** Data records follows **
/-- **`abc_of_offRemainder_empty_le_tolSharp_szpiroBad_hregBad`** — recut of p473201's `abc_of_offRemainder_sigmaNu_le_tolSharp` on the row-free number:
explicit 2 = [TOL♯, Szpiro-bad] «`R_∅(T) ≤ ((l+1)/4)·c♯(l)·d*·l`, `c♯(l) = 20·(1 − 12/l²) − 84/9`, at the genuine data of Szpiro-bad admissible `(P, l)`» ·
[CONE, Szpiro-bad] `hregBad` ⟹ `ABC`, print's constants (`Cor312Slack.ABC_of_cor312Slack_sharp_szpiroBad_hregBad`, rh-lead R11's Tol♯ of record; [NUMΣ-bad]
discharged by `cor312UpTo_offRemainder_empty_chosen`). CONDITIONAL; nothing asserted about the hypotheses; no side taken.
[cite: Mochizuki2012, IUTchIV Thm. 1.10 Step (viii) p. 31; Cor. 2.2–2.3 pp. 41–55] [cite: Mochizuki2012, IUTchIII Cor. 3.12 p. 174] [claim: Mochizuki2012, status: disputed] -/
theorem abc_of_offRemainder_empty_le_tolSharp_szpiroBad_hregBad
    -- [TOL♯, Szpiro-bad] the total positive cell deficit is within q2-cond's SHARP tolerance, at Szpiro-bad admissible data
    (hTolSharpBad : ∀ P : NFPoint, P ∈ UP → ∀ l : ℕ, l.Prime → 5 ≤ l →
      Cor22.AdmitsCore P → Cor22.CondP2 P l → Cor22.CondP5 P l → Cor22.CondP6 P l →
      (((l : ℝ) + 5) / 4 < (Cor22.dmod P : ℝ) ∨
        6 * l * (((l : ℝ) + 5) - 4 * Cor22.dmod P) / (((l : ℝ) + 4) * ((l : ℝ) - 3))
            * (P.logDiff + (1 - 1 / (l : ℝ)) * Cor22.logCondAvoid P {2, l})
          + 6 * l * ((l : ℝ) + 5) / (((l : ℝ) + 4) * ((l : ℝ) - 3)) * Real.log Real.pi < Cor22.logQAvoid P {2, l}) →
      ∀ T : Cor22.ThetaVolumeDatumAt P l, letI := T.instFieldF; letI := T.instNumberFieldF; letI := T.instAlgebraF; letI := T.instFieldK;
        letI := T.instNumberFieldK; letI := T.instAlgebraK; letI := T.instFieldFbar; letI := T.instAlgebraFbar;
        letI := T.instAlgebraKFbar; letI := T.instIsElliptic;
      offRemainder
        (settingPrVolSharp (pilotDataOfK T.D T.K) (logvAnalytic_analyticLogv (F := T.K)) (M P l T) (archPk P l T) (archSub P l T) (Ψ P l T)
          (act P l T) (Mmod P l T) (region P l T) (n P l T) (lat P l T) (sig P l T) (split P l T) (qData P l T)
          (exists_realising_qIdeles_pilotDataOfK T.D).choose
          (exists_realising_thetaIdeles_pilotDataOfK T.D).choose
          (exists_realising_qIdeles_pilotDataOfK T.D).choose_spec.1
          (exists_realising_qIdeles_pilotDataOfK T.D).choose_spec.2.1)
        ∅ ≤
        ((l : ℝ) + 1) / 4 * ((20 * (1 - 12 / (l : ℝ) ^ 2) - 84 / 9) * ((((2 ^ 12 * 3 ^ 3 * 5 * Cor22.dmod P : ℕ) : ℝ)) * l)))
    -- [CONE, Szpiro-bad] `hregBad`, p452637 VERBATIM
    (hregBad : ∀ P : NFPoint, P ∈ UP → ∀ l : ℕ, l.Prime → 5 ≤ l →
      Cor22.AdmitsCore P → Cor22.CondP2 P l → Cor22.CondP5 P l → Cor22.CondP6 P l →
      (((l : ℝ) + 5) / 4 < (Cor22.dmod P : ℝ) ∨
        6 * l * (((l : ℝ) + 5) - 4 * Cor22.dmod P) / (((l : ℝ) + 4) * ((l : ℝ) - 3))
            * (P.logDiff + (1 - 1 / (l : ℝ)) * Cor22.logCondAvoid P {2, l})
          + 6 * l * ((l : ℝ) + 5) / (((l : ℝ) + 4) * ((l : ℝ) - 3)) * Real.log Real.pi < Cor22.logQAvoid P {2, l}) →
      ∀ T : Cor22.ThetaVolumeDatumAt P l,
        (letI := T.instFieldF; letI := T.instNumberFieldF; letI := T.instAlgebraF; letI := T.instFieldK
         letI := T.instNumberFieldK; letI := T.instAlgebraK; letI := T.instFieldFbar; letI := T.instAlgebraFbar
         letI := T.instAlgebraKFbar; letI := T.instIsElliptic
         ¬ (∀ p ∈ T.I.supportPrimes, ∀ v w : placesOver (fieldOfModuli T.E) p,
            (Summit.ABC.IUTFork.DHData.ofInput T.I).logQloc p v = (Summit.ABC.IUTFork.DHData.ofInput T.I).logQloc p w)) →
        T.HullEstimateOf
          (((l : ℝ) + 1) / 4 *
            ((1 + 12 * (Cor22.dmod P : ℝ) / l) * (P.logDiff + Cor22.logCondAvoid P {2, l})
              + 2 * Real.log l + 52
              + 20 / 3 * Real.log (((2 ^ 12 * 3 ^ 3 * 5 * Cor22.dmod P : ℕ) : ℝ) * (l : ℝ))
                * (Nat.primeCounting (2 ^ 12 * 3 ^ 3 * 5 * Cor22.dmod P * l) : ℝ))))
    : _root_.ABC :=
  Cor312Slack.ABC_of_cor312Slack_sharp_szpiroBad_hregBad
    (fun P l T => letI := T.instFieldF; letI := T.instNumberFieldF; letI := T.instAlgebraF; letI := T.instFieldK;
        letI := T.instNumberFieldK; letI := T.instAlgebraK; letI := T.instFieldFbar; letI := T.instAlgebraFbar;
        letI := T.instAlgebraKFbar; letI := T.instIsElliptic;
      offRemainder
        (settingPrVolSharp (pilotDataOfK T.D T.K) (logvAnalytic_analyticLogv (F := T.K)) (M P l T) (archPk P l T) (archSub P l T) (Ψ P l T)
          (act P l T) (Mmod P l T) (region P l T) (n P l T) (lat P l T) (sig P l T) (split P l T) (qData P l T)
          (exists_realising_qIdeles_pilotDataOfK T.D).choose
          (exists_realising_thetaIdeles_pilotDataOfK T.D).choose
          (exists_realising_qIdeles_pilotDataOfK T.D).choose_spec.1
          (exists_realising_qIdeles_pilotDataOfK T.D).choose_spec.2.1)
        ∅)
    (fun P _ l _ _ _ _ _ _ _ T => cor312UpTo_offRemainder_empty_chosen T (M P l T) (archPk P l T) (archSub P l T) (Ψ P l T) (act P l T)
      (Mmod P l T) (region P l T) (n P l T) (lat P l T) (sig P l T) (split P l T) (qData P l T))
    hTolSharpBad hregBad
** End of Data records **
Line for line, the material above should be repeated exactly.

● Result of this task
/-- **`abc_of_offRemainder_empty_le_tolSharp_szpiroBad_hregBad`** — recut of p473201's `abc_of_offRemainder_sigmaNu_le_tolSharp` on the row-free number:
explicit 2 = [TOL♯, Szpiro-bad] «`R_∅(T) ≤ ((l+1)/4)·c♯(l)·d*·l`, `c♯(l) = 20·(1 − 12/l²) − 84/9`, at the genuine data of Szpiro-bad admissible `(P, l)`» ·
[CONE, Szpiro-bad] `hregBad` ⟹ `ABC`, print's constants (`Cor312Slack.ABC_of_cor312Slack_sharp_szpiroBad_hregBad`, rh-lead R11's Tol♯ of record; [NUMΣ-bad]
discharged by `cor312UpTo_offRemainder_empty_chosen`). CONDITIONAL; nothing asserted about the hypotheses; no side taken.
[cite: Mochizuki2012, IUTchIV Thm. 1.10 Step (viii) p. 31; Cor. 2.2–2.3 pp. 41–55] [cite: Mochizuki2012, IUTchIII Cor. 3.12 p. 174] [claim: Mochizuki2012, status: disputed] -/
theorem abc_of_offRemainder_empty_le_tolSharp_szpiroBad_hregBad
    -- [TOL♯, Szpiro-bad] the total positive cell deficit is within q2-cond's SHARP tolerance, at Szpiro-bad admissible data
    (hTolSharpBad : ∀ P : NFPoint, P ∈ UP → ∀ l : ℕ, l.Prime → 5 ≤ l →
      Cor22.AdmitsCore P → Cor22.CondP2 P l → Cor22.CondP5 P l → Cor22.CondP6 P l →
      (((l : ℝ) + 5) / 4 < (Cor22.dmod P : ℝ) ∨
        6 * l * (((l : ℝ) + 5) - 4 * Cor22.dmod P) / (((l : ℝ) + 4) * ((l : ℝ) - 3))
            * (P.logDiff + (1 - 1 / (l : ℝ)) * Cor22.logCondAvoid P {2, l})
          + 6 * l * ((l : ℝ) + 5) / (((l : ℝ) + 4) * ((l : ℝ) - 3)) * Real.log Real.pi < Cor22.logQAvoid P {2, l}) →
      ∀ T : Cor22.ThetaVolumeDatumAt P l, letI := T.instFieldF; letI := T.instNumberFieldF; letI := T.instAlgebraF; letI := T.instFieldK;
        letI := T.instNumberFieldK; letI := T.instAlgebraK; letI := T.instFieldFbar; letI := T.instAlgebraFbar;
        letI := T.instAlgebraKFbar; letI := T.instIsElliptic;
      offRemainder
        (settingPrVolSharp (pilotDataOfK T.D T.K) (logvAnalytic_analyticLogv (F := T.K)) (M P l T) (archPk P l T) (archSub P l T) (Ψ P l T)
          (act P l T) (Mmod P l T) (region P l T) (n P l T) (lat P l T) (sig P l T) (split P l T) (qData P l T)
          (exists_realising_qIdeles_pilotDataOfK T.D).choose
          (exists_realising_thetaIdeles_pilotDataOfK T.D).choose
          (exists_realising_qIdeles_pilotDataOfK T.D).choose_spec.1
          (exists_realising_qIdeles_pilotDataOfK T.D).choose_spec.2.1)
        ∅ ≤
        ((l : ℝ) + 1) / 4 * ((20 * (1 - 12 / (l : ℝ) ^ 2) - 84 / 9) * ((((2 ^ 12 * 3 ^ 3 * 5 * Cor22.dmod P : ℕ) : ℝ)) * l)))
    -- [CONE, Szpiro-bad] `hregBad`, p452637 VERBATIM
    (hregBad : ∀ P : NFPoint, P ∈ UP → ∀ l : ℕ, l.Prime → 5 ≤ l →
      Cor22.AdmitsCore P → Cor22.CondP2 P l → Cor22.CondP5 P l → Cor22.CondP6 P l →
      (((l : ℝ) + 5) / 4 < (Cor22.dmod P : ℝ) ∨
        6 * l * (((l : ℝ) + 5) - 4 * Cor22.dmod P) / (((l : ℝ) + 4) * ((l : ℝ) - 3))
            * (P.logDiff + (1 - 1 / (l : ℝ)) * Cor22.logCondAvoid P {2, l})
          + 6 * l * ((l : ℝ) + 5) / (((l : ℝ) + 4) * ((l : ℝ) - 3)) * Real.log Real.pi < Cor22.logQAvoid P {2, l}) →
      ∀ T : Cor22.ThetaVolumeDatumAt P l,
        (letI := T.instFieldF; letI := T.instNumberFieldF; letI := T.instAlgebraF; letI := T.instFieldK
         letI := T.instNumberFieldK; letI := T.instAlgebraK; letI := T.instFieldFbar; letI := T.instAlgebraFbar
         letI := T.instAlgebraKFbar; letI := T.instIsElliptic
         ¬ (∀ p ∈ T.I.supportPrimes, ∀ v w : placesOver (fieldOfModuli T.E) p,
            (Summit.ABC.IUTFork.DHData.ofInput T.I).logQloc p v = (Summit.ABC.IUTFork.DHData.ofInput T.I).logQloc p w)) →
        T.HullEstimateOf
          (((l : ℝ) + 1) / 4 *
            ((1 + 12 * (Cor22.dmod P : ℝ) / l) * (P.logDiff + Cor22.logCondAvoid P {2, l})
              + 2 * Real.log l + 52
              + 20 / 3 * Real.log (((2 ^ 12 * 3 ^ 3 * 5 * Cor22.dmod P : ℕ) : ℝ) * (l : ℝ))
                * (Nat.primeCounting (2 ^ 12 * 3 ^ 3 * 5 * Cor22.dmod P * l) : ℝ))))
    : _root_.ABC :=
  Cor312Slack.ABC_of_cor312Slack_sharp_szpiroBad_hregBad
    (fun P l T => letI := T.instFieldF; letI := T.instNumberFieldF; letI := T.instAlgebraF; letI := T.instFieldK;
        letI := T.instNumberFieldK; letI := T.instAlgebraK; letI := T.instFieldFbar; letI := T.instAlgebraFbar;
        letI := T.instAlgebraKFbar; letI := T.instIsElliptic;
      offRemainder
        (settingPrVolSharp (pilotDataOfK T.D T.K) (logvAnalytic_analyticLogv (F := T.K)) (M P l T) (archPk P l T) (archSub P l T) (Ψ P l T)
          (act P l T) (Mmod P l T) (region P l T) (n P l T) (lat P l T) (sig P l T) (split P l T) (qData P l T)
          (exists_realising_qIdeles_pilotDataOfK T.D).choose
          (exists_realising_thetaIdeles_pilotDataOfK T.D).choose
          (exists_realising_qIdeles_pilotDataOfK T.D).choose_spec.1
          (exists_realising_qIdeles_pilotDataOfK T.D).choose_spec.2.1)
        ∅)
    (fun P _ l _ _ _ _ _ _ _ T => cor312UpTo_offRemainder_empty_chosen T (M P l T) (archPk P l T) (archSub P l T) (Ψ P l T) (act P l T)
      (Mmod P l T) (region P l T) (n P l T) (lat P l T) (sig P l T) (split P l T) (qData P l T))
    hTolSharpBad hregBad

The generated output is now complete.